It’s a bit of a divisive one in the world of Fall fandom. The A-Z says: ‘Seen variously by Fall fans as a multi-instrumental layered tour de force with astounding vocals to match, or as a stodgy, seemingly never-ending unmusical/unstructured racket.’ The Annotated Fall says something similar: ‘it is passionately defended by some but dismissed as boringly repetitive and too long by others.’ Before this, I would have said that I tended towards the more positive view, but with the caveat that, if you’re listening to Hex, it’s such a dense and intense album that by the time you get to the final track, ATD is perhaps just a bit much. However, whilst I don’t want to revisit extensively the whole issue of context, one of the joys of this project has been freeing songs up from their original situation and giving them a chance to shine; to see them in a different light (and on the odd occasion letting them be a little irritating).

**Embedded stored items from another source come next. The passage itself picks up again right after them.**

/-- **All zeros of `ζ` up to height `T` lie to the left of `1 − c (log T)^{−5/7}`** (`T ≥ T₁`;
also `c (log T)^{−5/7} ≤ 1/2` there): the INEXPLICIT Vinogradov–Korobov region of the tree,
`VKFromRichert.zeta_zeroFree_of_richertType` fed with the unconditional Richert-type bound
`exists_richertTypeBound_one` (`ζ(s) ≠ 0` for `|Im s| ≥ 21`,
`Re s ≥ 1 − c/((log|t|)^{2/3}(log log|t|)^{1/3})`; standard axioms — the same region also follows from
`zeta_zeroFree_of_zeta_bound_ford zeta_bound_ford_holds`; the width is monotone in `|t|`, and
`(log T)^{2/3}(log log T)^{1/3} ≤ (log T)^{5/7}` for large `T`), together with the
de la Vallée-Poussin region at bounded height (`classicalZFRData_riemannZeta.zeroFree`, all `t`:
zeros with `|Im ρ| < 21`, `Re ρ > 1/2` have `Re ρ ≤ 1 − c_K/log 25`). This is the input
"`N(σ,T) = 0` for `σ ≥ 1 − c(log T)^{−2/3}(log log T)^{−1/3}` for a suitable constant `c > 0`"
of Guth–Maynard §13.2 in their weakened form `σ ≤ 1 − c(log T)^{−5/7}`.
[cite: GuthMaynard2026, §13.2] -/
theorem exists_zeroFree_upTo :
    ∃ c : ℝ, 0 < c ∧ ∃ T₁ : ℝ, 3 ≤ T₁ ∧ ∀ T : ℝ, T₁ ≤ T →
      c / Real.log T ^ (5 / 7 : ℝ) ≤ 1 / 2 ∧
      ∀ ρ : ℂ, riemannZeta ρ = 0 → |ρ.im| ≤ T → ρ.re ≤ 1 - c / Real.log T ^ (5 / 7 : ℝ) := by
  obtain ⟨A₀, B₀, -, -, hR⟩ := exists_richertTypeBound_one
  obtain ⟨cV, hcV, hVK⟩ := VKFromRichert.zeta_zeroFree_of_richertType hR zero_le_one
  obtain ⟨cK, hcK, hK⟩ := classicalZFRData_riemannZeta.zeroFree
  set c : ℝ := min cV cK with hc
  have hc0 : 0 < c := lt_min hcV hcK
  have hccV : c ≤ cV := min_le_left _ _
  have hccK : c ≤ cK := min_le_right _ _
  have hlim : Tendsto (fun T : ℝ ↦ c / Real.log T ^ (5 / 7 : ℝ)) atTop (𝓝 0) :=
    tendsto_const_nhds.div_atTop ((tendsto_rpow_atTop (by norm_num)).comp Real.tendsto_log_atTop)
  have hsmall : ∀ᶠ T : ℝ in atTop, c / Real.log T ^ (5 / 7 : ℝ) ≤ min (1 / 2) (cK / Real.log 25) := by
    have hpos : 0 < min (1 / 2 : ℝ) (cK / Real.log 25) :=
      lt_min (by norm_num) (div_pos hcK (Real.log_pos (by norm_num)))
    exact ((tendsto_order.1 hlim).2 _ hpos).mono fun T hT ↦ hT.le
  obtain ⟨T₁, hT₁⟩ :=
    (hsmall.and (eventually_vkDen_le_rpow.and (eventually_ge_atTop (21 : ℝ)))).exists_forall_of_atTop
  refine ⟨c, hc0, max T₁ 3, le_max_right _ _, fun T hT ↦ ?_⟩
  obtain ⟨hsm, hg, h21⟩ := hT₁ T ((le_max_left _ _).trans hT)
  refine ⟨hsm.trans (min_le_left _ _), fun ρ hζ him ↦ ?_⟩
  have hT3 : 3 ≤ T := (le_max_right _ _).trans hT
  have hlogT : 0 < Real.log T := Real.log_pos (by linarith)
  have hL57 : 0 < Real.log T ^ (5 / 7 : ℝ) := Real.rpow_pos_of_pos hlogT _
  have he : Real.exp 1 < 21 := lt_trans Real.exp_one_lt_d9 (by norm_num)
  rcases le_or_gt ρ.re (1 / 2) with hhalf | hhalf
  · have : c / Real.log T ^ (5 / 7 : ℝ) ≤ 1 / 2 := hsm.trans (min_le_left _ _)
    linarith
  rcases lt_or_ge |ρ.im| 21 with hlow | hhigh
  · -- bounded height: de la Vallée-Poussin
    have hρ1 : ρ ≠ 1 := by rintro rfl; exact riemannZeta_one_ne_zero hζ
    have hz1 : riemannZeta₁ ρ = 0 := (riemannZeta₁_eq_zero_iff hρ1).2 hζ
    have hnot : ¬ (1 - cK / Real.log (|ρ.im| + 4) < ρ.re) := fun h ↦
      hK ρ (by norm_num; linarith) h hz1
    have hle : ρ.re ≤ 1 - cK / Real.log (|ρ.im| + 4) := not_lt.1 hnot
    have hlog4 : 0 < Real.log (|ρ.im| + 4) := Real.log_pos (by linarith [abs_nonneg ρ.im])
    have hlog25 : Real.log (|ρ.im| + 4) ≤ Real.log 25 :=
      Real.log_le_log (by linarith [abs_nonneg ρ.im]) (by linarith)
    have h1 : cK / Real.log 25 ≤ cK / Real.log (|ρ.im| + 4) :=
      div_le_div_of_nonneg_left hcK.le hlog4 hlog25
    have h2 : c / Real.log T ^ (5 / 7 : ℝ) ≤ cK / Real.log 25 := hsm.trans (min_le_right _ _)
    linarith
  · -- Vinogradov–Korobov range
    have hnot : ¬ (1 - cV / (Real.log |ρ.im| ^ (2 / 3 : ℝ) *
        Real.log (Real.log |ρ.im|) ^ (1 / 3 : ℝ)) ≤ ρ.re) := fun h ↦ hVK ρ hhigh h hζ
    have hlt := not_le.1 hnot
    have hgpos := vkDen_pos (lt_of_lt_of_le he hhigh)
    have hgmono := vkDen_mono (lt_of_lt_of_le he hhigh) him
    have hgT := vkDen_pos (lt_of_lt_of_le he (hhigh.trans him))
    have h1 : cV / (Real.log T ^ (2 / 3 : ℝ) * Real.log (Real.log T) ^ (1 / 3 : ℝ)) ≤
        cV / (Real.log |ρ.im| ^ (2 / 3 : ℝ) * Real.log (Real.log |ρ.im|) ^ (1 / 3 : ℝ)) :=
      div_le_div_of_nonneg_left hcV.le hgpos hgmono
    have h2 : cV / Real.log T ^ (5 / 7 : ℝ) ≤
        cV / (Real.log T ^ (2 / 3 : ℝ) * Real.log (Real.log T) ^ (1 / 3 : ℝ)) :=
      div_le_div_of_nonneg_left hcV.le hgT hg
    have h3 : c / Real.log T ^ (5 / 7 : ℝ) ≤ cV / Real.log T ^ (5 / 7 : ℝ) :=
      div_le_div_of_nonneg_right hccV hL57.le
    linarith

I really enjoyed ATD on the way down to Cardiff yesterday, much in the way that I’ve always done, but it benefited from its placement in the looped playlist here, between the zippy, concise Wired and the crisp, exuberant Showcase. But then, on the journey back north today through the relentless, lashing sheets of rain, it just made perfect sense. It’s such a dense, unrelenting slab of noise that it matched perfectly the apocalyptic weather.

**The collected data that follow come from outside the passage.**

import Summits.QuantumFields.QCD.Theses.PauliWegnerSea
import Summits.QuantumFields.QCD.Theorems.PauliWegnerSeaOneScaleTrajectoryStubHeavyDecay
import Summits.QuantumFields.QCD.Theorems.PauliWegnerSeaOneScaleTrajectoryStubSignPos
import Literature.MathematicalPhysics.QuantumFieldTheory.QCDFlavourPermutation

/-!
# Line `threshold-tuned-witness` — checked skeleton for crux stmt-QuantumFields-11513
(`Summit.QuantumFields.QCD.Theses.PauliWegnerSea.OneScaleTrajectory`, route PauliWegnerSea, rank 5)

Crux `T`: `∀ N_f ∈ {2,3} ∃ reg : QCDRegularisation N_f` with leading-log mass scaling, two-loop
asymptotic scaling and, for every renormalised mass tuple `m > 0`, along the bare trajectory
`m_f(k) = m_crit(k) + a_k m_f / Z_m(k)`: (i) `-1 < m_f(k)` eventually; (one-scale) `∀ q ∃ K₀ s`,
eventually a log-shell `ℓ₀` (`1 ≤ ℓ₀ ≤ L_k`, `ℓ₀ a_k ≤ K₀(1+|log a_k|)`) on which the phase-quenched
fractional moment of every quark propagator is `≤ ℓ₀^{-q}(1+|β_k|)^{-q}` on all tori `S ≥ L_k`;
(iii) the lower pin `c₀ e^{-C₁ a_k n}(n+1)^{-p} ≤ E_{|w|,k,S}[(Σ|G_f(0,ne₀)|)^s]`; (iv) sign coherence
`½ ≤ |∫ det| / ∫ |det|` at side `2L_k+1`.

Line (idea card `Cruxes/OneScaleTrajectory/Ideas/threshold-tuned-witness.md`, merged per
TRIAGE-r1-{1,2,3} with the MONO-free half of `shoot-the-bare-mass`): TUNE THE WITNESS BY A
THRESHOLD. All data of `reg` are explicit except the flavour-blind critical mass, which is DEFINED as
an order-theoretic threshold of the crux's own one-scale functional:

* `a_k := e^{-(k+1)}`, `β_k := afBeta N_f 1 a_k` (asymptotic scaling is an identity),
  `Z_m(k) := (log a_k⁻²)^{γ₀/2β₀}` (mass scaling is an identity), shells
  `ℓ₀(q,k) := ⌊4(q+1)K(1+|log a_k|)/a_k⌋` (`K > 0` a free THRESHOLD SCALE of the witness — small `K`
  = heavy threshold mass `M_thr ≍ 1/(4K)` in lattice-Λ units), `L_k := ℓ₀(k,k)`, `s := ½`;
* `Certified k t` := the near-degenerate bare tuple `t` obeys EVERY shell bound `q ≤ k` on every
  torus `S ≥ L_k`; `IsGoodFloor k u` := every tuple with all components `≥ u` and spread
  `≤ w_k := k·a_k/Z_m(k)` is certified — an UP-SET IN `u` BY ITS QUANTIFIER (no monotonicity of the
  physics is used; `FMMonotone`'s sea half is numerically false, TRIAGE-r1-3 toy j012589);
* `m_crit(k) := thrMass k := sInf {u ≥ -1 | IsGoodFloor k u}`.

Then (i) and (one-scale) are THEOREMS OF `sInf` (proved below in `composition`, sorry-free: the
realised tuple has all components strictly above the infimum and spread `a_k·max|m_f − m_g|/Z_m ≤ w_k`
eventually, hence lies above a good floor, hence is certified; `-1 ≤ thrMass` by `le_csInf`), given
only the heavy-mass ANCHOR `anchor` (every positive floor is good eventually — PROVED below from the
tree-vocabulary stub `stub_heavyDecay`, itself the tree's hopping-expansion bound
`norm_inv_diracMatrix_apply_le_of_le` integrated against the `|det|` weight). What is left of the
crux is its physical content at an IMPLICITLY DEFINED LIGHT POINT, in four named stubs:
`stub_lightPoint` (IR: some bare mass above `-1` is light at coupling `β_k` — else the threshold parks
at the lattice-heavy point `-1⁺`; TRIAGE-r1-2 sharpen (2)), `stub_noJump` (the window / BN2 toll:
lightness persists from just below the threshold to the whole bare window `a_k M/Z_m(k)` above it, for
every flavour — one-sided leading-log running of the quark mass + sea-mass continuity), `stub_transport`
(one-shell-point lightness ⇒ the all-distance, all-volume lower pin (iii); TRIAGE-r1-2/3: lower bounds
do not transport by Hölder), `stub_sign` (clause (iv) on the polylog physical volume
`(8K(k+1)(k+2))⁴` at masses `≥ M_thr`). Every residual stub is asked only for all SUFFICIENTLY SMALL
threshold scales `K` (`∀ᶠ K in 𝓝[>] 0`: heavy threshold, weak-coupling running), and the composition
intersects the four `K`-filters.

Disproof used (cdisprove cycle 1, evidence notes of 20260815T225733Z-Disproof.lean; no
`_false_without_` theorem exists for this crux): the log room of the one-scale clause is KEPT
(`not_OneScaleTrajectoryPhysicalShell`: physical shells contradict (iii)) — shells sit at
`a_kℓ₀ ≍ 4(q+1)K |log a_k|`; `1 ≤ ℓ₀` is load-bearing (`oneScale_of_shell_zero`) — `K₀(q) = 4(q+1)K`,
not `4qK` (TRIAGE sharpen (1)), and `1 ≤ ℓ₀(q,k)` eventually is PROVED below; lattice-heavy witnesses
are killed by (iii) (`eventually_mcrit_lt_of_clauseIII`) — here `anchor` gives
`limsup thrMass ≤ 0` and `stub_lightPoint` keeps the threshold off `-1`; `tendsto_beta_atTop` is
consistent with `β_k = afBeta N_f 1 a_k → ∞`.

Registered stubs — CURRENT SHAPE (lead prover-line-stmt-QuantumFields-11513-1, cycle 2, 2026-08-16; history:
planner's five stubs → lead -0 reshaped `stub_anchor` into the tree-vocabulary `stub_heavyDecay` (LANDED p86123)
+ the sorry-free `anchor`; lead -1 split `stub_sign` by the sign of the bare tuple and, after the cycle-2 wave,
reduced each remaining planner stub to a strictly smaller registered KERNEL by sorry-free glue):
* LANDED, imported: `stub_heavyDecay` (p86123; heavy-mass decay at lattice rate ⇒ `anchor`), `stub_signPos`
  (p96145; clause (iv) at positive tuples = Seiler positivity, ratio `= 1`).
* OPEN (the four registered stubs; each an open lattice-QCD input with NO tree engine — see their docstrings
  for the workers' diagnoses in numbers):
  - `stub_lightBareMass` (TREE vocabulary): some degenerate bare mass `c > -1` has a quark-line `½`-moment
    decaying no faster than a `k`-independent PHYSICAL rate over the asymptotic log range — glue
    `lightPoint_of_lightBareMass` (the light-point race at the top shell) gives the planner's `stub_lightPoint`
    as the theorem `lightPoint`;
  - `stub_noJumpKernel`: one-sided, volume-uniform, SAME-flavour continuity of log-scale lightness in the bare
    masses at resolution `a_k/Z_m(k)` (BN2 toll) — glue `noJump_of_noJumpKernel` (free input from
    `thrMass = sInf`, rate form of a violated shell bound `exp_le_of_shell_violation`, flavour exchange
    `fm_comp_swap` from the LANDED Literature fact `QCDFlavourPermutation` p97739) gives the planner's
    `stub_noJump` as the theorem `noJump`;
  - `stub_lowerPin`: certified + everywhere-light tuples `> -1` obey the lower pin (iii) — glue
    `transport_of_lowerPin` gives the planner's `stub_transport` as the theorem `transport` (by-product LANDED:
    Literature `QCDPropagatorNeighbourhoodLowerBound` p98722, the mass-uniform star sum rule at `n ∈ {0,1}`);
  - `stub_signNonpos`: clause (iv) for window tuples with some component `≤ 0` (lead holds it).
  §8 gives each open stub a TREE-VOCABULARY TWIN certified by `Iff.rfl`/congruence (`NoJumpKernelTree`,
  `LowerPinOfShellLight`, `SignNonposTree`; `stub_lightBareMass` is already tree vocabulary), ready to be
  filed as named open inputs. `composition` (planner-stub STATEMENTS ⇒ unfolded crux) is sorry-free and
  case-splits clause (iv) on `∀ f, 0 < m_f(k)`; `OneScaleTrajectory_of` concludes the route decl BY NAME from
  `anchor`, `lightPoint`, `noJump`, `transport`, `stub_signPos`, `stub_signNonpos`.
-/

noncomputable section

namespace Summit.QuantumFields.QCD.Cruxes.OneScaleTrajectory.ThresholdTunedWitness

open scoped BigOperators Topology
open MeasureTheory Filter Set
open Literature.MathematicalPhysics.QuantumFieldTheory Literature.MathematicalPhysics.QuantumLattice
  Literature.Probability.LatticeModels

There are two live versions on the 2005 reissue of Hex, both of which are great: interesting variations and well worth a listen. The received wisdom is that the 15 minute Hammersmith Palais version on Hip Priest And Kamerads is the best take, most closely capturing the mayhem of its reportedly immense live performances. (You can hear this here, but don’t get unduly excited by the video’s 25 minute length – it just has an inexplicable ten minutes of silence tacked onto the end.) It’s the original album version that does it for me, though. Some of the other versions may be – as The Annotated Fall has it – ‘cleaner-sounding’, but it’s the sheer, dense barrage of noise of the Hex version that blew my mind in the car today. The lumbering rhythm and in particular Riley’s spooky organ (that sounds a bit wrong, but you know what I mean) give it a warped, circus-like atmosphere. And I don’t mean circus as in Billy Smart (a link here for any baffled non-UK readers), I mean as in a travelling freakshow/carny from a Tom Waits/Nick Cave song or Cormac McCarthy novel. Peering through the rain-lashed windscreen as I drove warily through Merthyr Tydfil today, it felt like a song that signalled the end of the world. Not many artists can conjure that up.

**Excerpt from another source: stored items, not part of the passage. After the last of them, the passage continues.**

import Summits.Ventures.PercRepro.ProfilePointedCircuitClassesTop

/-!
# PercRepro — THE BOTTOM-LEVEL PER-CIRCUIT CLAIM AT NULLITY 5, I: THE CLASSES `#C = 5` AND `#C = 4`, AND THE RANK TOOLS
(p5, gen 37; `proofs/P5-GM1.md` §53(e) — the nullity-5 chain built on the nullity-4 modules
`ProfilePointedCircuitClasses*` of gen 36)

On a matroid with `#E = ρ(E) + 5` and `ρ(E) ≥ 7` the bottom level is `5` and its mirror level is `n − 6`.  This module
gives the two classes that need no injection — `#C = 5` (`Δ ≤ 1 ≤ U`: the only captured `5`-set of the class is `C`
itself, and a basis `J ⊇ C` of `E − x` minus a point of `J ∖ C` is a unit) and `#C = 4` (the double counting of the
containment edges demand ⊆ unit with the uniform bound `ρ − 5`) — together with the rank tool the class `#C = 3`
needs, `exists_not_coloop_of_five` (a `5`-set `T ⊆ X` with `ρ(X ∖ T) + 3 ≥ ρ(X)` has a point that is not a coloop of
`X`).  The classes `#C ≥ 6` are empty (`gammaC_eq_zero_of_lt_card`) and `#C = 0` is empty
(`gammaC_eq_zero_of_card_eq_zero`); `#C = 3`, `#C = 1` and `#C = 2` are in the sister modules.
-/

open scoped Matroid

namespace PercRepro.Cogirth

open Finset ThmH Skew Shadow Profile

variable {α : Type} [DecidableEq α] {N : Matroid α} [N.Finite]

section Five

/-- In a `5`-set `T ⊆ X` with `ρ(X ∖ T) + 3 ≥ ρ(X)`, some point is not a coloop of `X` (indeed at most three are). -/
theorem exists_not_coloop_of_five {X T : Finset α} (hT : T ⊆ X) (hT5 : T.card = 5)
    (hrk : rk N X ≤ rk N (X \ T) + 3) : ∃ t ∈ T, rk N (X.erase t) = rk N X := by
  by_contra h
  have hall : ∀ t ∈ T, rk N (X.erase t) < rk N X := by
    intro t ht
    have h1 : rk N (X.erase t) ≤ rk N X := rk_le_rk_of_subset_finset (erase_subset t X)
    exact lt_of_le_of_ne h1 (fun heq => h ⟨t, ht, heq⟩)
  have := rk_sdiff_add_card_le_of_forall_coloop T hT hall
  omega

/-- **THE CLASS `#C = 5`** (`#(C ∪ x) = 6`; §52(b): `Δ ≤ 1 ≤ U`): at most one captured `5`-set (`W = C` itself), and
if it is there then so is a captured `(n − 6)`-set of the class — a basis `J ⊇ W` of `E − x` minus a point of
`J ∖ W` (p10's `exists_mem_capLevel_superset` and the superset lemma). -/
theorem gammaC_five_le_of_card_eq_five (hn : (gr N).card = rk N (gr N) + 5) (hR : 7 ≤ rk N (gr N))
    (x : α) {C : Finset α} (hC : C.card = 5) : gammaC N 5 x C ≤ gammaC N ((gr N).card - 6) x C := by
  unfold gammaC
  -- every captured `5`-set of the class is `C` itself
  have hsub : ∀ W ∈ (biIndepSets N 5).filter (fun W => x ∉ W ∧ x ∈ clF N W ∧ fundC N W x = C), W = C := by
    intro W hW
    have h1 : C ⊆ W := subset_of_mem_gammaC_filter hW
    have h2 : W.card = 5 := (mem_biIndepSets.1 (mem_filter.1 hW).1).2.1
    exact (eq_of_subset_of_card_le h1 (by omega)).symm
  rcases ((biIndepSets N 5).filter (fun W => x ∉ W ∧ x ∈ clF N W ∧ fundC N W x = C)).eq_empty_or_nonempty
    with hemp | ⟨W, hW⟩
  · rw [hemp, card_empty]
    exact Nat.zero_le _
  have hle : ((biIndepSets N 5).filter (fun W => x ∉ W ∧ x ∈ clF N W ∧ fundC N W x = C)).card ≤ 1 :=
    card_le_one.2 (fun a ha b hb => by rw [hsub a ha, hsub b hb])
  have hWC := hsub W hW
  subst hWC
  rw [mem_filter, mem_biIndepSets] at hW
  obtain ⟨⟨hWg, hWcard, hWrk, hWcompl⟩, hxW, hxcl, hfund⟩ := hW
  -- `W` is captured at the level `5`; take a captured superset at the level `n − 5` and drop a point of it
  have hWcap : W ∈ capLevel N x 5 := by
    rw [mem_capLevel, mem_capSets, mem_biIndepAll]
    exact ⟨⟨⟨⟨hWg, hWrk, hWcompl⟩, hxW⟩, hxcl⟩, hWcard⟩
  obtain ⟨X', hX', hWX'⟩ := exists_mem_capLevel_superset (M := N) (p := x) (k := 5) (by omega) hWcap
  rw [mem_capLevel, mem_capSets, mem_biIndepAll] at hX'
  obtain ⟨⟨⟨⟨hX'g, hX'rk, hX'compl⟩, hxX'⟩, hxclX'⟩, hX'card⟩ := hX'
  have hlt : W.card < X'.card := by omega
  obtain ⟨u, huX', huW⟩ := exists_mem_notMem_of_card_lt_card hlt
  -- the target `V := X' − u`
  set V := X'.erase u with hV
  have hVX' : V ⊆ X' := erase_subset u X'
  have hWV : W ⊆ V := by
    intro w hw
    rw [hV, mem_erase]
    exact ⟨fun h => huW (h ▸ hw), hWX' hw⟩
  have hVg : V ⊆ gr N := hVX'.trans hX'g
  have hVcard : V.card = (gr N).card - 6 := by
    rw [hV, card_erase_of_mem huX', hX'card]
    omega
  have hVrk : rk N V = V.card := rk_eq_card_of_subset_of_rk_eq_card hVX' hX'rk
  have hVcompl : rk N (gr N \ V) = (gr N \ V).card :=
    rk_eq_card_of_subset_of_rk_eq_card (sdiff_subset_sdiff (Subset.refl _) hWV) hWcompl
  have hxV : x ∉ V := fun h => hxX' (hVX' h)
  have hxclV : x ∈ clF N V := mem_clF_of_subset hWV hxcl
  have hfundV : fundC N V x = W :=
    fundC_eq_of_subset hWg hWrk hxcl hfund (hfund ▸ hxcl) hWV hVg hVrk hxclV
  -- hence the level-`(n − 6)` class is non-empty
  have hpos : 0 < ((biIndepSets N ((gr N).card - 6)).filter
      (fun Y => x ∉ Y ∧ x ∈ clF N Y ∧ fundC N Y x = W)).card :=
    card_pos.2 ⟨V, mem_filter.2 ⟨mem_biIndepSets.2 ⟨hVg, hVcard, hVrk, hVcompl⟩, hxV, hxclV, hfundV⟩⟩
  omega

/-- **THE CLASS `#C = 4`** (`#(C ∪ x) = 5`; §52(b), the `#D = 5` case, as a double counting of the containment edges
demand ⊆ unit with the uniform bound `ρ − 5`): every demand `W = C + p` has at least `ρ − 5` units above it
(`J − b`, `b ∈ J ∖ W`, for a basis `J ⊇ W` of `E − x`), every unit `V` has at most `ρ − 5` demands below it
(`W ↦ W ∖ C`, a point of `V ∖ C`), so `(ρ − 5)·Δ ≤ #edges ≤ (ρ − 5)·U`. -/
theorem gammaC_five_le_of_card_eq_four (hn : (gr N).card = rk N (gr N) + 5) (hR : 7 ≤ rk N (gr N))
    (x : α) {C : Finset α} (hC : C.card = 4) : gammaC N 5 x C ≤ gammaC N ((gr N).card - 6) x C := by
  unfold gammaC
  set D := (biIndepSets N 5).filter (fun W => x ∉ W ∧ x ∈ clF N W ∧ fundC N W x = C) with hD
  set U := (biIndepSets N ((gr N).card - 6)).filter (fun V => x ∉ V ∧ x ∈ clF N V ∧ fundC N V x = C) with hU
  -- every demand `W = C + p` has at least `ρ − 5` units above it: `J − b`, `b ∈ J ∖ W`, for a basis `J ⊇ W` of `E − x`
  have hdeg : ∀ W ∈ D, rk N (gr N) - 5 ≤ (U.filter (fun V => W ⊆ V)).card := by
    intro W hW
    rw [hD, mem_filter, mem_biIndepSets] at hW
    obtain ⟨⟨hWg, hWcard, hWrk, hWcompl⟩, hxW, hxcl, hfund⟩ := hW
    have hCW : C ⊆ W := hfund ▸ fundC_subset W x
    obtain ⟨p, hpW, hpC⟩ := exists_mem_notMem_of_card_lt_card (show C.card < W.card by omega)
    have hWe : W.erase p = C := by
      apply (eq_of_subset_of_card_le _ _).symm
      · intro c hc
        rw [mem_erase]
        exact ⟨fun h => hpC (h ▸ hc), hCW hc⟩
      · rw [card_erase_of_mem hpW]
        omega
    have hxC : x ∈ clF N C := by
      have hpf : p ∉ fundC N W x := by rw [hfund]; exact hpC
      unfold fundC at hpf
      rw [mem_filter, not_and] at hpf
      have h := not_not.1 (hpf hpW)
      rw [hWe] at h
      exact h
    obtain ⟨J, hWJ, hJE, hJrk, hJcard⟩ := exists_indep_erase_superset_card_rk hWg hWrk hxW hxcl
    have hJg : J ⊆ gr N := hJE.trans (erase_subset _ _)
    have hxJ : x ∉ J := fun h => (mem_erase.1 (hJE h)).1 rfl
    have hmaps : ∀ b ∈ J \ W, J.erase b ∈ U.filter (fun V => W ⊆ V) := by
      intro b hb
      rw [mem_sdiff] at hb
      have hWV : W ⊆ J.erase b := by
        intro w hw
        rw [mem_erase]
        exact ⟨fun h => hb.2 (h ▸ hw), hWJ hw⟩
      have hVg : J.erase b ⊆ gr N := (erase_subset _ _).trans hJg
      have hVrk : rk N (J.erase b) = (J.erase b).card := rk_eq_card_of_subset_of_rk_eq_card (erase_subset _ _) hJrk
      have hxV : x ∉ J.erase b := fun h => hxJ (erase_subset _ _ h)
      have hxclV : x ∈ clF N (J.erase b) := mem_clF_of_subset hWV hxcl
      rw [mem_filter, hU, mem_filter, mem_biIndepSets]
      refine ⟨⟨⟨hVg, ?_, hVrk, ?_⟩, hxV, hxclV, ?_⟩, hWV⟩
      · rw [card_erase_of_mem hb.1, hJcard]
        omega
      · exact rk_eq_card_of_subset_of_rk_eq_card (sdiff_subset_sdiff (Subset.refl _) hWV) hWcompl
      · exact fundC_eq_of_subset hWg hWrk hxcl hfund hxC hWV hVg hVrk hxclV
    have hinj : Set.InjOn (fun b => J.erase b) (J \ W : Finset α) := by
      intro b hb b' hb' hbb'
      rw [mem_coe, mem_sdiff] at hb hb'
      by_contra hne
      have : b ∈ J.erase b' := mem_erase.2 ⟨hne, hb.1⟩
      simp only at hbb'
      rw [← hbb'] at this
      exact (mem_erase.1 this).1 rfl
    calc rk N (gr N) - 5 = (J \ W).card := by
          rw [card_sdiff_of_subset hWJ, hJcard, hWcard]
      _ ≤ (U.filter (fun V => W ⊆ V)).card := card_le_card_of_injOn _ hmaps hinj
  -- every unit `V` has at most `ρ − 5` demands below it: `W ↦ W ∖ C`, a point of `V ∖ C`
  have hco : ∀ V ∈ U, (D.filter (fun W => W ⊆ V)).card ≤ rk N (gr N) - 5 := by
    intro V hV
    rw [hU, mem_filter, mem_biIndepSets] at hV
    obtain ⟨⟨hVg, hVcard, hVrk, hVcompl⟩, hxV, hxclV, hfundV⟩ := hV
    have hCV : C ⊆ V := hfundV ▸ fundC_subset V x
    have hmaps : ∀ W ∈ D.filter (fun W => W ⊆ V), W \ C ∈ powersetCard 1 (V \ C) := by
      intro W hW
      rw [mem_filter] at hW
      obtain ⟨hWD, hWV⟩ := hW
      rw [hD, mem_filter, mem_biIndepSets] at hWD
      obtain ⟨⟨_, hWcard, _, _⟩, _, _, hfund⟩ := hWD
      have hCW : C ⊆ W := hfund ▸ fundC_subset W x
      rw [mem_powersetCard]
      refine ⟨sdiff_subset_sdiff hWV (Subset.refl _), ?_⟩
      rw [card_sdiff_of_subset hCW, hWcard, hC]
    have hinj : Set.InjOn (fun W => W \ C) (D.filter (fun W => W ⊆ V) : Finset (Finset α)) := by
      intro W hW W' hW' h
      rw [mem_coe, mem_filter, hD, mem_filter] at hW hW'
      have hCW : C ⊆ W := hW.1.2.2.2 ▸ fundC_subset W x
      have hCW' : C ⊆ W' := hW'.1.2.2.2 ▸ fundC_subset W' x
      rw [← sdiff_union_of_subset hCW, ← sdiff_union_of_subset hCW']
      simp only at h
      rw [h]
    calc (D.filter (fun W => W ⊆ V)).card ≤ (powersetCard 1 (V \ C)).card := card_le_card_of_injOn _ hmaps hinj
      _ = rk N (gr N) - 5 := by
          rw [card_powersetCard, Nat.choose_one_right, card_sdiff_of_subset hCV, hVcard, hC]
          omega
  -- the double counting of the containment edges
  have h := sum_card_bipartiteAbove_eq_sum_card_bipartiteBelow (r := fun (W V : Finset α) => W ⊆ V) (s := D) (t := U)
  simp only [bipartiteAbove, bipartiteBelow] at h
  have h1 : D.card * (rk N (gr N) - 5) ≤ ∑ W ∈ D, (U.filter (fun V => W ⊆ V)).card := by
    rw [← smul_eq_mul]
    exact card_nsmul_le_sum _ _ _ hdeg
  have h2 : ∑ V ∈ U, (D.filter (fun W => W ⊆ V)).card ≤ U.card * (rk N (gr N) - 5) := by
    rw [← smul_eq_mul]
    exact sum_le_card_nsmul _ _ _ hco
  have h3 : D.card * (rk N (gr N) - 5) ≤ U.card * (rk N (gr N) - 5) := by omega
  exact Nat.le_of_mul_le_mul_right h3 (by omega)


end Five

end PercRepro.Cogirth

To provide a bit of balance after waxing so lyrically throughout this whole post, I’ll give the last word to my long-suffering wife. After arriving home quite late after a long and stressful week at work, when asked her opinion about the very last track of this lengthy endeavour, she responded, resignedly: ‘It’s… I don’t know, a bit sh*t. Can we turn it down a bit please?’ 10/10

And so, somewhat unbelievably, that’s it. (Well, sort of – I have a few further things up my sleeve, and the album-related blog has already been set up – but we’ll get to that in due course.)

305 days, 525 songs, 109 blog posts, 110,000 words and (according to my computer, although this doesn’t take account of songs I listened to via YouTube/Spotify) 64 hours, 45 minutes and 40 seconds of incredible music.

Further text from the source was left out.